/-
Copyright (c) 2026 the pub-hodgecm-mathlib formalisation cell (harness21).  Prover seat hodgecm-mathlib-LH10-p01 (g3): line LH4 (dyadic pay-down of `stub_N6nsDyadic`),
organ (D-SH), brick (R-dy) «RAO REGULAR CLASS AT A DYADIC PLACE», FILE 2 (LH4-plan (g3) DEALER WORD #1); the proof body is ★ p849367's (F0P3a-p09 (g4)) verbatim; 2026-09-02.
-/
import Literature.NumberTheory.Rogawski1990.UnipotentLevelPiecesFrameCM                   -- ★ the one-place frame `ψ` at `T` (`exists_conj_localNonsplitEquiv_eq`, `mem_cmLocalIntegralLevel_iff_isIntMatrix_conj`, `continuous_conj_localNonsplitEquiv_apply`)
import Literature.NumberTheory.Automorphic.UnitaryThreeRegularUnipotentOrbitFrame         -- ★ p849269∕p849290 REG-FRAME (LH4-p02): `exists_transversal_mul_regCent_of_mem`, `coe_torusElt_zpow`, `coe_transversal_conj_regularUnipotent`, `coe_diagonal_conj_upperTriangularUnipotent`, `regCentElt_mem_and_commute`
import Literature.NumberTheory.Automorphic.UnitaryThreeUnipotentCentralizers                -- ★ `diagonal_mem_unitaryGroupOfForm_three_iff`
import Literature.NumberTheory.Automorphic.UnitaryGroupCMLocalIwasawa                       -- ★ `exists_mem_cmLocalIntegralLevel_mul_borel` (`G = K·B`, every finite place)
import Literature.NumberTheory.Automorphic.FiniteAdeleFactorizable                           -- ★ `isClopen_setOf_valued_le`
import Literature.NumberTheory.Rogawski1990.UnipotentOrbitalIntegralConvergenceTransvectionCM  -- ★ p849314 (this seat): `diag_rel_of_upper_mem_unitaryGroupOfForm` (§1 field lemmas)
import HarnessLib

/-!
# The CARRIER COVERING at the regular unipotent base point of `U(Φ₃)(L⁺_v)` at an ARBITRARY non-split place (dyadic included):
# `{y ∣ y u₀ y⁻¹ ∈ C} ⊆ ⋃_j K · ψ⁻¹(d^j · m_κ · n(a,s))` with bounded levels (Ranga Rao's theorem for `U(3)`, regular class, step (I′))

Topic `NumberTheory/Rogawski1990`; namespace `Literature.NumberTheory.Rogawski1990`.  THEOREMS ONLY (no definition, no instance, no notation, no named fact, no `sorry`);
MEASURE-FREE.  Cell `pub/hodgecm-mathlib` (D-0151), crux H413 = `stmt-HodgeConjecture-24833`, F0∕P3c line LH4, the DYADIC pay-down of the closer row `stub_N6nsDyadic`
(LH4-plan (g3)), organ (D-SH) «Shalika at `Φ₃` at dyadic non-split places», brick (R-dy) «RAO REGULAR CLASS AT A DYADIC PLACE», FILE 2 of 4 (seat LH10-p01 (g3)).
This is ★ (I) p849367 `UnipotentOrbitCoveringRegularCM` :: `UnitaryGroup.exists_cover_of_regular_basePoint` (F0P3a-p09 (g4)) with its ONE idle hypothesis removed: the ★
proof uses `2 ∈ 𝒪_w^×` only through `(2 : L_w) ≠ 0`, which holds at every place (`L_w ⊇ L ⊇ ℚ`); statement and proof are otherwise the ★ text token for token
(census `DYADIC-CENSUS.v1.md` §6 (I): «`h2K` (:104) COSMETIC»).  The `2`-SENSITIVE steps of the regular road live downstream (FILE 1 ★-cand
`UnitaryThreeRegularUnipotentOrbitFrameDyadic`: coset criterion ∕ absorption with `v 2 = exp(−c₂)`; FILE 3 shells).

THE MATHEMATICS (= ★ (I)).  `G = U(Φ₃)(L⁺_v)` at a non-split `v` (`w ∣ v` fixed by complex conjugation), one-place model `ψ : G ≃ U(σ, J₀)(L_w)` (★ `localNonsplitEquiv`,
frame `T = 1`), `K = U(Φ₃)(𝒪_v)`; a uniformiser `z` of `L_w`, a non-zero skew `ξ`, `d = diag(z, 1, (σz)⁻¹)`, the regular base point `γ₀ = ψ⁻¹ u₀`,
`u₀ = !![1, 1, −t₀; 0, 1, −1; 0, 0, 1]`.  For `y` with `y γ₀ y⁻¹ ∈ C` (`C` compact): Iwasawa `y = κ b`, `ψ b = D · m_κ · n(a,s)` (★ REG-FRAME), `D = k′ d^j` with `k′` integral,
and the entry bounds on the compact `ψ(K C K)` give `−R₁ ≤ j`, `|t₀ + 2κξ| ≤ exp(R₂ + 2j)`.

* `UnitaryGroup.exists_cover_of_regular_basePoint'` — THE EXPORT (I′): ★ (I)'s text with the binder `(h2 : IsUnit (2 : 𝒪[L_w]))` deleted.
HONEST LABEL: count-neutral ★ brick (`--supports stmt-HodgeConjecture-24833`), pays no letter by itself; HC_CM is proved only modulo the 7 printed citations (2 remaining:
hLiu418 = stmt-HodgeConjecture-24832, h413 = stmt-HodgeConjecture-24833) until rung 0 closes.

## References
* [Rao1972] R. Ranga Rao, *Orbital integrals in reductive groups*, Ann. of Math. (2) 96 (1972) 505–510, Theorem p. 505.
* [Rogawski1990] J. D. Rogawski, *Automorphic Representations of Unitary Groups in Three Variables*, Ann. of Math. Stud. 123 (1990): §1.10 p. 9, §3.9 Prop. 3.9.1 p. 32, §4.9 p. 54,
  §8.1 p. 112.
* [BruhatTits1972] F. Bruhat, J. Tits, *Groupes réductifs sur un corps local I*, Publ. Math. IHÉS 41 (1972), (4.4.3).
-/

set_option autoImplicit false

noncomputable section

open scoped Matrix MatrixGroups WithZero ValuativeRel Pointwise
open Matrix Topology Set NumberField IsDedekindDomain

namespace Literature.NumberTheory.Rogawski1990

open Literature.NumberTheory.Automorphic Literature.NumberTheory.Automorphic.UnitaryGroup Literature.NumberTheory.GaloisRepresentations
open Literature.NumberTheory.Automorphic.UnitaryLatticeTree Literature.NumberTheory.Automorphic.HermitianLattice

- - -

Problem:
Return, with no change at all, every line in the entries above from the line containing "Copyright (c) 2026" through the line containing "THEOREMS ONLY (no".

Result of this exercise:
Copyright (c) 2026 the pub-hodgecm-mathlib formalisation cell (harness21).  Prover seat hodgecm-mathlib-LH10-p01 (g3): line LH4 (dyadic pay-down of `stub_N6nsDyadic`),
organ (D-SH), brick (R-dy) «RAO REGULAR CLASS AT A DYADIC PLACE», FILE 2 (LH4-plan (g3) DEALER WORD #1); the proof body is ★ p849367's (F0P3a-p09 (g4)) verbatim; 2026-09-02.
-/
import Literature.NumberTheory.Rogawski1990.UnipotentLevelPiecesFrameCM                   -- ★ the one-place frame `ψ` at `T` (`exists_conj_localNonsplitEquiv_eq`, `mem_cmLocalIntegralLevel_iff_isIntMatrix_conj`, `continuous_conj_localNonsplitEquiv_apply`)
import Literature.NumberTheory.Automorphic.UnitaryThreeRegularUnipotentOrbitFrame         -- ★ p849269∕p849290 REG-FRAME (LH4-p02): `exists_transversal_mul_regCent_of_mem`, `coe_torusElt_zpow`, `coe_transversal_conj_regularUnipotent`, `coe_diagonal_conj_upperTriangularUnipotent`, `regCentElt_mem_and_commute`
import Literature.NumberTheory.Automorphic.UnitaryThreeUnipotentCentralizers                -- ★ `diagonal_mem_unitaryGroupOfForm_three_iff`
import Literature.NumberTheory.Automorphic.UnitaryGroupCMLocalIwasawa                       -- ★ `exists_mem_cmLocalIntegralLevel_mul_borel` (`G = K·B`, every finite place)
import Literature.NumberTheory.Automorphic.FiniteAdeleFactorizable                           -- ★ `isClopen_setOf_valued_le`
import Literature.NumberTheory.Rogawski1990.UnipotentOrbitalIntegralConvergenceTransvectionCM  -- ★ p849314 (this seat): `diag_rel_of_upper_mem_unitaryGroupOfForm` (§1 field lemmas)
import HarnessLib

/-!
# The CARRIER COVERING at the regular unipotent base point of `U(Φ₃)(L⁺_v)` at an ARBITRARY non-split place (dyadic included):
# `{y ∣ y u₀ y⁻¹ ∈ C} ⊆ ⋃_j K · ψ⁻¹(d^j · m_κ · n(a,s))` with bounded levels (Ranga Rao's theorem for `U(3)`, regular class, step (I′))

Topic `NumberTheory/Rogawski1990`; namespace `Literature.NumberTheory.Rogawski1990`.  THEOREMS ONLY (no definition, no instance, no notation, no named fact, no `sorry`);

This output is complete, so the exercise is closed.